What is required :: Among the entries below, find the line with "mul_le_mul (mul_le_mul_of_nonneg_left h1", then quote it and each following line up to and including the line with "s * p.2 j) ∂μ)", and nothing else.

Entries taken from a collection:
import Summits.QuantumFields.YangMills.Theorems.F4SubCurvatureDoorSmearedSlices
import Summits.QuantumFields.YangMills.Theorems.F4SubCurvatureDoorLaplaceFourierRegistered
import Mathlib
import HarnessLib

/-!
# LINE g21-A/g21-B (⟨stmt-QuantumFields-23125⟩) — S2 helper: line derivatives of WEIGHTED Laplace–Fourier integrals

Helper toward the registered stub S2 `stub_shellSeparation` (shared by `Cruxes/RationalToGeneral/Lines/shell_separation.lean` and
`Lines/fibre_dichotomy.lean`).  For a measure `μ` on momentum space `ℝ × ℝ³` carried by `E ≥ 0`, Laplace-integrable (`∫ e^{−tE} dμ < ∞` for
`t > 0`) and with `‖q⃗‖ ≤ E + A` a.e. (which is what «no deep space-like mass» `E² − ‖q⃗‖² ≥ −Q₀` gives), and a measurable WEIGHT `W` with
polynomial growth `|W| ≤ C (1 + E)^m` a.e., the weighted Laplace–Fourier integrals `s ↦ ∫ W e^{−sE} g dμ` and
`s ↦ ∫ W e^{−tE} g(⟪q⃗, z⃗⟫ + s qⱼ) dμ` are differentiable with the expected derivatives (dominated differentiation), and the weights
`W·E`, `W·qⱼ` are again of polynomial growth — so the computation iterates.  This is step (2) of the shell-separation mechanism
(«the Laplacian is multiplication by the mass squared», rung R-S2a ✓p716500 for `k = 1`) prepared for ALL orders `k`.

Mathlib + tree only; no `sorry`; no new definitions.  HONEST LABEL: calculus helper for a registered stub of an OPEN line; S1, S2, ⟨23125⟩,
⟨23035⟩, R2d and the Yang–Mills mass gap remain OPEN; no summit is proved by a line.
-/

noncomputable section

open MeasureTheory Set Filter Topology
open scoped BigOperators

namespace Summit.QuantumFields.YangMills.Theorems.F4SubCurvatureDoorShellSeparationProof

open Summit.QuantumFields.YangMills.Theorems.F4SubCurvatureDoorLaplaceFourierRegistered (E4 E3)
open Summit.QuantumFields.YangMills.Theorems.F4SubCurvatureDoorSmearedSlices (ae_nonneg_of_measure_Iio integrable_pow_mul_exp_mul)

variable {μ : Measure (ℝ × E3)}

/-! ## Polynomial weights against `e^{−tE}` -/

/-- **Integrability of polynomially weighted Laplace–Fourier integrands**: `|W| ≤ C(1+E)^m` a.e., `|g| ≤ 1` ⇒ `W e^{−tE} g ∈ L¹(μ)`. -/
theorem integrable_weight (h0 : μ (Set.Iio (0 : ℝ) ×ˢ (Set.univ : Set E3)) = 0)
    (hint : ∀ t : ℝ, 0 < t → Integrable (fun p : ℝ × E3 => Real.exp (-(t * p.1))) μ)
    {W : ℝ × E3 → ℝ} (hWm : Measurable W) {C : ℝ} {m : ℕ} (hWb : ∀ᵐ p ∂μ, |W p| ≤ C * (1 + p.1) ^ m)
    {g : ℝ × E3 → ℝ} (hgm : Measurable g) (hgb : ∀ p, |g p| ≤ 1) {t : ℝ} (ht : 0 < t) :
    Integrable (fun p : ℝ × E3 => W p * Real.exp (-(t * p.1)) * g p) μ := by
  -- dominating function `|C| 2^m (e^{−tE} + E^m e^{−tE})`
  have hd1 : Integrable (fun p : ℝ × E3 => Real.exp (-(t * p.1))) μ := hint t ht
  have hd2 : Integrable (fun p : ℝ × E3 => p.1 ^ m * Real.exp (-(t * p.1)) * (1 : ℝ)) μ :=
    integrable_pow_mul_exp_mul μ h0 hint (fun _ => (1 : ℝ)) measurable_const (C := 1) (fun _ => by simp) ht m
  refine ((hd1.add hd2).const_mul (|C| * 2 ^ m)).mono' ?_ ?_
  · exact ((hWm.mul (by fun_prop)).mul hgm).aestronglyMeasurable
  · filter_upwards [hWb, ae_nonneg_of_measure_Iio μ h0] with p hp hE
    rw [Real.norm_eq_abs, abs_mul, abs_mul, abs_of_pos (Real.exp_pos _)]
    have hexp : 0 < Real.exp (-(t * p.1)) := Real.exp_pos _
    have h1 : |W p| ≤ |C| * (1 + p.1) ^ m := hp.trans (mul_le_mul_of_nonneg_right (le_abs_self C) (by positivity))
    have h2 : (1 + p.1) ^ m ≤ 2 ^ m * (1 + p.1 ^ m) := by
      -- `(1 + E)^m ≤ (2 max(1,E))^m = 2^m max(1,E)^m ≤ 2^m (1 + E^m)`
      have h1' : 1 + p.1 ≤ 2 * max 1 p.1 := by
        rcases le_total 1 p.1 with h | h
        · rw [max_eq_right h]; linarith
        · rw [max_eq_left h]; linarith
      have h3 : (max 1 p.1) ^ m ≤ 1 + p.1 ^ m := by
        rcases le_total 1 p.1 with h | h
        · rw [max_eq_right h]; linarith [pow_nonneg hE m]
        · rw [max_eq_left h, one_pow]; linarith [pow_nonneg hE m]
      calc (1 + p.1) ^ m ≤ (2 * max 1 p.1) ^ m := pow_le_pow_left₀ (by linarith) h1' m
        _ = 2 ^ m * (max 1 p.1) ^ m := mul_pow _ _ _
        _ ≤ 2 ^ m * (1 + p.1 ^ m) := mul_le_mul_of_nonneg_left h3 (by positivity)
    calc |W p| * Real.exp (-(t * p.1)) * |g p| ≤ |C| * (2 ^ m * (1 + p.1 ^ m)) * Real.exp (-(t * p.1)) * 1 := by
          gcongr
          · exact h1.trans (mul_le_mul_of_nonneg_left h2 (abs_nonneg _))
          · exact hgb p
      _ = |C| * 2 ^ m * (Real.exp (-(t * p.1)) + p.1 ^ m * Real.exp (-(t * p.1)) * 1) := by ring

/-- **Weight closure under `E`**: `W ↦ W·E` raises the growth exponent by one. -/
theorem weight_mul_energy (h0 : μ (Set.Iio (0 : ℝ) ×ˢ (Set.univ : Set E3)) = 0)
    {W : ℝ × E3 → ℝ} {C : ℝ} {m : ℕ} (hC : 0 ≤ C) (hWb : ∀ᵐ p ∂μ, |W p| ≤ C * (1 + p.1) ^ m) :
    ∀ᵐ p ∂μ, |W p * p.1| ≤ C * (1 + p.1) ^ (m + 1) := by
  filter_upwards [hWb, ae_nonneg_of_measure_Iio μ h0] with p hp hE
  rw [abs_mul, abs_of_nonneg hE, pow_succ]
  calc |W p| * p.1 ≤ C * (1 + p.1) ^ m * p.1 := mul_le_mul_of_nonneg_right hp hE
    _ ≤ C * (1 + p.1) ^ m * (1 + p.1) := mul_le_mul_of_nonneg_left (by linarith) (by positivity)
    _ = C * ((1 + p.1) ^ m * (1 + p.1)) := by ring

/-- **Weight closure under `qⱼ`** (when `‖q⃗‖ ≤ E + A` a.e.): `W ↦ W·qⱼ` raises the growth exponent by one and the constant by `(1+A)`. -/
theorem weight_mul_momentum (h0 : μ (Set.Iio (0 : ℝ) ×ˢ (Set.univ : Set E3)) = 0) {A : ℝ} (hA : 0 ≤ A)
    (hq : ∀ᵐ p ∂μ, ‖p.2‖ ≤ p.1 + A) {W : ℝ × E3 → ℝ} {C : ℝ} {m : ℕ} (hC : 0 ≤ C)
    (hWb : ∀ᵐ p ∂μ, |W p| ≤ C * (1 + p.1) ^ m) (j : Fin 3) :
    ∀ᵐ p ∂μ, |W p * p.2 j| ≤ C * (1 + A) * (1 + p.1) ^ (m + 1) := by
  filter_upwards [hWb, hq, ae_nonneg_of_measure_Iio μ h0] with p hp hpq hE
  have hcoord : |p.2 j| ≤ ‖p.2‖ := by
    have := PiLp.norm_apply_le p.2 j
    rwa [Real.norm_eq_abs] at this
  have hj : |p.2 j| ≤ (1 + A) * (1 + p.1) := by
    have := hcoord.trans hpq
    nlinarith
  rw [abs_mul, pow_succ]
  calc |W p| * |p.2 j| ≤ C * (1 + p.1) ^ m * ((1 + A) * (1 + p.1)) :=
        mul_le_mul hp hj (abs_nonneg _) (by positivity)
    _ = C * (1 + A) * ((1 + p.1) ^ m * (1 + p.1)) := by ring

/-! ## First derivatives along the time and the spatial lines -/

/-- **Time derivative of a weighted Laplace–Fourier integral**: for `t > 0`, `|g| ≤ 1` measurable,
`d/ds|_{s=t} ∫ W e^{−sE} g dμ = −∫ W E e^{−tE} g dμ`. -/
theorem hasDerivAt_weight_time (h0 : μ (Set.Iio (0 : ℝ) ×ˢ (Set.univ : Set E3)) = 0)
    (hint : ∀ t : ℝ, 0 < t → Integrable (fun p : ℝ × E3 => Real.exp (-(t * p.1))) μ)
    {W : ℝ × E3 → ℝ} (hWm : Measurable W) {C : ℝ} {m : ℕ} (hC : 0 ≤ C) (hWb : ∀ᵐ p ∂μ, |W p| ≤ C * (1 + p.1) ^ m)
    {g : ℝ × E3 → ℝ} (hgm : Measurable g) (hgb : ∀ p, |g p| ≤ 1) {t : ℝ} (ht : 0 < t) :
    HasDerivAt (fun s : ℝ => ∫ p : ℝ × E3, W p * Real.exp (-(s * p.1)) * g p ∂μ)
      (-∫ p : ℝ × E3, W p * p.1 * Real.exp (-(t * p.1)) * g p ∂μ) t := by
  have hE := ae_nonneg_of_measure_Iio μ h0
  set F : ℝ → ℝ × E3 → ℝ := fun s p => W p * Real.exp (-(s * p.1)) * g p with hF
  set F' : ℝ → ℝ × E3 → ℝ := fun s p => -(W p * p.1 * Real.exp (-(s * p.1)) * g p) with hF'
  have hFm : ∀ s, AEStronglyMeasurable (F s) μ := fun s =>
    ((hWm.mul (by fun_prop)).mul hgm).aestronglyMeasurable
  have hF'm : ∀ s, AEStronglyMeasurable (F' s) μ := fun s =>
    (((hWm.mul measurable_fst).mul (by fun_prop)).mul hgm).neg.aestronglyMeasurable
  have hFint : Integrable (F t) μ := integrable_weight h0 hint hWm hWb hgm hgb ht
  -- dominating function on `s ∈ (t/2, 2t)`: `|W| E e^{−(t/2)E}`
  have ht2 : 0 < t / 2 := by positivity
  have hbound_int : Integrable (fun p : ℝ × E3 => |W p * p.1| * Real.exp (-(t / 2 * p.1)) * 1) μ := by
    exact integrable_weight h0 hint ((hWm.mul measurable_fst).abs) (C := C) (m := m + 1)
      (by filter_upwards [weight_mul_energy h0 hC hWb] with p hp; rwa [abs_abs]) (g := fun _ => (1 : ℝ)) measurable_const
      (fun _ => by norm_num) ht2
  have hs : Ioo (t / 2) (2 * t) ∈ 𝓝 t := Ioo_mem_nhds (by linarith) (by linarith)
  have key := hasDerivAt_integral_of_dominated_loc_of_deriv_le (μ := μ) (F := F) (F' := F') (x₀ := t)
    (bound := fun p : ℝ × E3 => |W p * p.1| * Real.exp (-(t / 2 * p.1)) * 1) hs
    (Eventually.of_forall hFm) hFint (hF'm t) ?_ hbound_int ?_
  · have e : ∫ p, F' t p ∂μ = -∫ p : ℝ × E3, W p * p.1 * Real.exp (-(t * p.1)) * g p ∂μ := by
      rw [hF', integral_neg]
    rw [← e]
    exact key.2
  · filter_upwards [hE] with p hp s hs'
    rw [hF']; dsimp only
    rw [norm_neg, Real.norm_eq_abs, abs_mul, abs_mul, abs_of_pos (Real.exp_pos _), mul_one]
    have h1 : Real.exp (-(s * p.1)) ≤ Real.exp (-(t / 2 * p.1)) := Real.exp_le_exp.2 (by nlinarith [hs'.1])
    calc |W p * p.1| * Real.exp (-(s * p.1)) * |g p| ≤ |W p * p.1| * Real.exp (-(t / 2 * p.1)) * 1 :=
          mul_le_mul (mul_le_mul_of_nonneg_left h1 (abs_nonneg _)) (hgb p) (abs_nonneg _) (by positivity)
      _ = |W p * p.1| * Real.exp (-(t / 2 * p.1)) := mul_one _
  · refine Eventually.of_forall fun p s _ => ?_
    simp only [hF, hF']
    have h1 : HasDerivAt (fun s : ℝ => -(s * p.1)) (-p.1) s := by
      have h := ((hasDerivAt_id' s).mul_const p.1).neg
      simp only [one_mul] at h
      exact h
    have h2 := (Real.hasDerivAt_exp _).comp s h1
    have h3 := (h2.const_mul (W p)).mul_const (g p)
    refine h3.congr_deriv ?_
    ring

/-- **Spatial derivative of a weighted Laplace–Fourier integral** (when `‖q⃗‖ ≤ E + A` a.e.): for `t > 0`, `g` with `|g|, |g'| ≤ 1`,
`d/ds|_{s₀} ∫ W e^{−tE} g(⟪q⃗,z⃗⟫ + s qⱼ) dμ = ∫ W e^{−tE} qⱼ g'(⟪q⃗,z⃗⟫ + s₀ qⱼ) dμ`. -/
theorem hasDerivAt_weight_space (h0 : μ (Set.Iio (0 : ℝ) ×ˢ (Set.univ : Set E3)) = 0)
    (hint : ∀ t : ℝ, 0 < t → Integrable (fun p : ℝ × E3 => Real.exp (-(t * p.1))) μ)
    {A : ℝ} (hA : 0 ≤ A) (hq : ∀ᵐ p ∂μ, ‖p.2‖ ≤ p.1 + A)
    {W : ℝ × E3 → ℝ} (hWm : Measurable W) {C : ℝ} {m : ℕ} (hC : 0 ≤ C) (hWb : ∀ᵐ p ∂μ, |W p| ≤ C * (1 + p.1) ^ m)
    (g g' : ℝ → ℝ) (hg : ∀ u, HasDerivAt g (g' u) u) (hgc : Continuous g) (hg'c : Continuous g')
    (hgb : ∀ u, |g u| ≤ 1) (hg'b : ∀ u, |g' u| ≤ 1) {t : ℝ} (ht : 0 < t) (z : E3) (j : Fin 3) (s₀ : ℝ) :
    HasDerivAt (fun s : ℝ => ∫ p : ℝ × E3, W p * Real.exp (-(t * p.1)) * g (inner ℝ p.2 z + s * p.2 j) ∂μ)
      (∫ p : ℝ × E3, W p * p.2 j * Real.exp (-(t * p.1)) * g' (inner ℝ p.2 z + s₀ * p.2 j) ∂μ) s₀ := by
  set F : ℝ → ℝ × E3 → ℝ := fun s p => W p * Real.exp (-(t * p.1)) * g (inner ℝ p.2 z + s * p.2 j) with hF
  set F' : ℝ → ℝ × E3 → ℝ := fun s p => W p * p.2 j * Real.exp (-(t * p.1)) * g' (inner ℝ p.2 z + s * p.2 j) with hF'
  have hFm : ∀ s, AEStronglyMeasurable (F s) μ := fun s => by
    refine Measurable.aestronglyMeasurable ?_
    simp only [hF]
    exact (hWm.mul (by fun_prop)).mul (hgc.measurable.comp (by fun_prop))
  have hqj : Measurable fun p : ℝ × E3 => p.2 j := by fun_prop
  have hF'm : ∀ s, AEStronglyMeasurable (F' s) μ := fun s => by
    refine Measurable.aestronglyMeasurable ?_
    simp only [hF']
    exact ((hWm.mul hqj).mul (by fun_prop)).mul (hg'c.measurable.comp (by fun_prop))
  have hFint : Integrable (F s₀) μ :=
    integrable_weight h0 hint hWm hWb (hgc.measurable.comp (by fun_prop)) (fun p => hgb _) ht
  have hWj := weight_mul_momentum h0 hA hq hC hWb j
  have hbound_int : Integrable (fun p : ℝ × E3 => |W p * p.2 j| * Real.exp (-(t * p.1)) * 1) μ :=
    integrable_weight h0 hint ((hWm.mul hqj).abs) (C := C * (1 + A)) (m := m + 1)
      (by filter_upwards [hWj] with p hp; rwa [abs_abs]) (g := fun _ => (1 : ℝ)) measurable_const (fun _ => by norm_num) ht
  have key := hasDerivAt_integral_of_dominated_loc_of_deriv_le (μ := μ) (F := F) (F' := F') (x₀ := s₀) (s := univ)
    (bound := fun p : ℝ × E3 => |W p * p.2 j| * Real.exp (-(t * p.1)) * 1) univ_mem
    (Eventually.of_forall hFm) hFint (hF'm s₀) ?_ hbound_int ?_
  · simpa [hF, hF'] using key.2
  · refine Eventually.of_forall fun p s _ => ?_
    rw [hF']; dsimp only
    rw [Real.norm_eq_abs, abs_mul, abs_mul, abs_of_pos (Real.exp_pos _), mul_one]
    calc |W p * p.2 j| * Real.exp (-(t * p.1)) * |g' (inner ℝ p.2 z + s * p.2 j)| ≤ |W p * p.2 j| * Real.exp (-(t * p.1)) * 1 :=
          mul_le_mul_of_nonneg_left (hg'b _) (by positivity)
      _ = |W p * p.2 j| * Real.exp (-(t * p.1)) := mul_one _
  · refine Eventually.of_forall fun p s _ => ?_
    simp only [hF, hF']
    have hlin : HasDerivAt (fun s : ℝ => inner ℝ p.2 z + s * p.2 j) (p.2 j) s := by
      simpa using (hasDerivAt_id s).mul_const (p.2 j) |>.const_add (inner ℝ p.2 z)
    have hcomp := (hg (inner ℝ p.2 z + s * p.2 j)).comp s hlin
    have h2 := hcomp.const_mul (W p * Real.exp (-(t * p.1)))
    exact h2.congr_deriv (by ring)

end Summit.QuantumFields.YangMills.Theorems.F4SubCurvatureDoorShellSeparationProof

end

---

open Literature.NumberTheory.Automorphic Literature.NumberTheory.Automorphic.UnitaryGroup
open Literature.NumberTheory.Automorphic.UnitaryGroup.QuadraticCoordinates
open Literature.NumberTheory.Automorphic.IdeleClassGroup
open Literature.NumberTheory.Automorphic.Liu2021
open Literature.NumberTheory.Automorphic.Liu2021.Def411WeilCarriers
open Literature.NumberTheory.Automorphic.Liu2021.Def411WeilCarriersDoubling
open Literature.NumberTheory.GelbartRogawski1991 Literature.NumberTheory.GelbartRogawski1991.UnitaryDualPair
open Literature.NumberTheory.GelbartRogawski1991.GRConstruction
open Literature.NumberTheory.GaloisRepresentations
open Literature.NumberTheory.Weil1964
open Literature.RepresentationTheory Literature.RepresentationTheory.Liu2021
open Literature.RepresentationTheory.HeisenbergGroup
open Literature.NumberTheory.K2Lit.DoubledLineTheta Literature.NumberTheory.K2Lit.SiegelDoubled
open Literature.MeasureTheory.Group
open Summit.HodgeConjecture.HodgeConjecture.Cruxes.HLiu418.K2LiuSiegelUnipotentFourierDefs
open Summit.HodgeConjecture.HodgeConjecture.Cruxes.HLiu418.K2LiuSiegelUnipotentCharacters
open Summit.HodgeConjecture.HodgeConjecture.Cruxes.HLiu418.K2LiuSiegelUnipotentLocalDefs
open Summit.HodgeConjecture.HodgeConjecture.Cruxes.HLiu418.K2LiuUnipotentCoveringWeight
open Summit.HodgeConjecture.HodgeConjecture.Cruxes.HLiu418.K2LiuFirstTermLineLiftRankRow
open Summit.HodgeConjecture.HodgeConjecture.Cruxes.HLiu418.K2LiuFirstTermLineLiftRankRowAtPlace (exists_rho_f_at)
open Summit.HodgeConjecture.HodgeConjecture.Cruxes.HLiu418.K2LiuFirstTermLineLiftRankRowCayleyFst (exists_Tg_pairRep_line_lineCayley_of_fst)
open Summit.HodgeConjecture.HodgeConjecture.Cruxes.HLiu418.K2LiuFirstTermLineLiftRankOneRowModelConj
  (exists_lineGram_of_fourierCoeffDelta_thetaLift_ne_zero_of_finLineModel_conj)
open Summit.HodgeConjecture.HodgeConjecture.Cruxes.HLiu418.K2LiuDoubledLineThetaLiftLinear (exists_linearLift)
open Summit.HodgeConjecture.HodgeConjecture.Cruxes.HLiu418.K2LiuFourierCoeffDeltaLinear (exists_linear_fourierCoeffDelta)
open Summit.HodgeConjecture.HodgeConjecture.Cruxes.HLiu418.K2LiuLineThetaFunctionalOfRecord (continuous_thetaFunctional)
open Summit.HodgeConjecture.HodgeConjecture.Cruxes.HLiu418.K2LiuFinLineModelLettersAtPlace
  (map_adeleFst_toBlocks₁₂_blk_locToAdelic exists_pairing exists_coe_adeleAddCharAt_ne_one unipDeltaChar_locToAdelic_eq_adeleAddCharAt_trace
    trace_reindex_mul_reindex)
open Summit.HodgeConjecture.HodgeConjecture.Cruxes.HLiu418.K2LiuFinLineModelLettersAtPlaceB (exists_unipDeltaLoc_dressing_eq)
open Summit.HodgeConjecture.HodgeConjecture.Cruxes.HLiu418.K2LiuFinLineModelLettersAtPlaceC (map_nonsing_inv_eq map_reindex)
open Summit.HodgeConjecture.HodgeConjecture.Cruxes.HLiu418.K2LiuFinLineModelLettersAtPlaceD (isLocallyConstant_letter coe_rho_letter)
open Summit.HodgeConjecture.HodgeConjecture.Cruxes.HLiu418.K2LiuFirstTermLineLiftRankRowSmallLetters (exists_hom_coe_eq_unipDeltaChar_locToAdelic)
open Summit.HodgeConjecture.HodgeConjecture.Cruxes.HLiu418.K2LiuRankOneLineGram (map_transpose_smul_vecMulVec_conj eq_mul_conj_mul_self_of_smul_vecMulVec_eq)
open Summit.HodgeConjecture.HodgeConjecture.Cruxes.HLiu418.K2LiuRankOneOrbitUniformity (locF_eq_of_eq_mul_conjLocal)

Task solution ::
          mul_le_mul (mul_le_mul_of_nonneg_left h1 (abs_nonneg _)) (hgb p) (abs_nonneg _) (by positivity)
      _ = |W p * p.1| * Real.exp (-(t / 2 * p.1)) := mul_one _
  · refine Eventually.of_forall fun p s _ => ?_
    simp only [hF, hF']
    have h1 : HasDerivAt (fun s : ℝ => -(s * p.1)) (-p.1) s := by
      have h := ((hasDerivAt_id' s).mul_const p.1).neg
      simp only [one_mul] at h
      exact h
    have h2 := (Real.hasDerivAt_exp _).comp s h1
    have h3 := (h2.const_mul (W p)).mul_const (g p)
    refine h3.congr_deriv ?_
    ring

/-- **Spatial derivative of a weighted Laplace–Fourier integral** (when `‖q⃗‖ ≤ E + A` a.e.): for `t > 0`, `g` with `|g|, |g'| ≤ 1`,
`d/ds|_{s₀} ∫ W e^{−tE} g(⟪q⃗,z⃗⟫ + s qⱼ) dμ = ∫ W e^{−tE} qⱼ g'(⟪q⃗,z⃗⟫ + s₀ qⱼ) dμ`. -/
theorem hasDerivAt_weight_space (h0 : μ (Set.Iio (0 : ℝ) ×ˢ (Set.univ : Set E3)) = 0)
    (hint : ∀ t : ℝ, 0 < t → Integrable (fun p : ℝ × E3 => Real.exp (-(t * p.1))) μ)
    {A : ℝ} (hA : 0 ≤ A) (hq : ∀ᵐ p ∂μ, ‖p.2‖ ≤ p.1 + A)
    {W : ℝ × E3 → ℝ} (hWm : Measurable W) {C : ℝ} {m : ℕ} (hC : 0 ≤ C) (hWb : ∀ᵐ p ∂μ, |W p| ≤ C * (1 + p.1) ^ m)
    (g g' : ℝ → ℝ) (hg : ∀ u, HasDerivAt g (g' u) u) (hgc : Continuous g) (hg'c : Continuous g')
    (hgb : ∀ u, |g u| ≤ 1) (hg'b : ∀ u, |g' u| ≤ 1) {t : ℝ} (ht : 0 < t) (z : E3) (j : Fin 3) (s₀ : ℝ) :
    HasDerivAt (fun s : ℝ => ∫ p : ℝ × E3, W p * Real.exp (-(t * p.1)) * g (inner ℝ p.2 z + s * p.2 j) ∂μ)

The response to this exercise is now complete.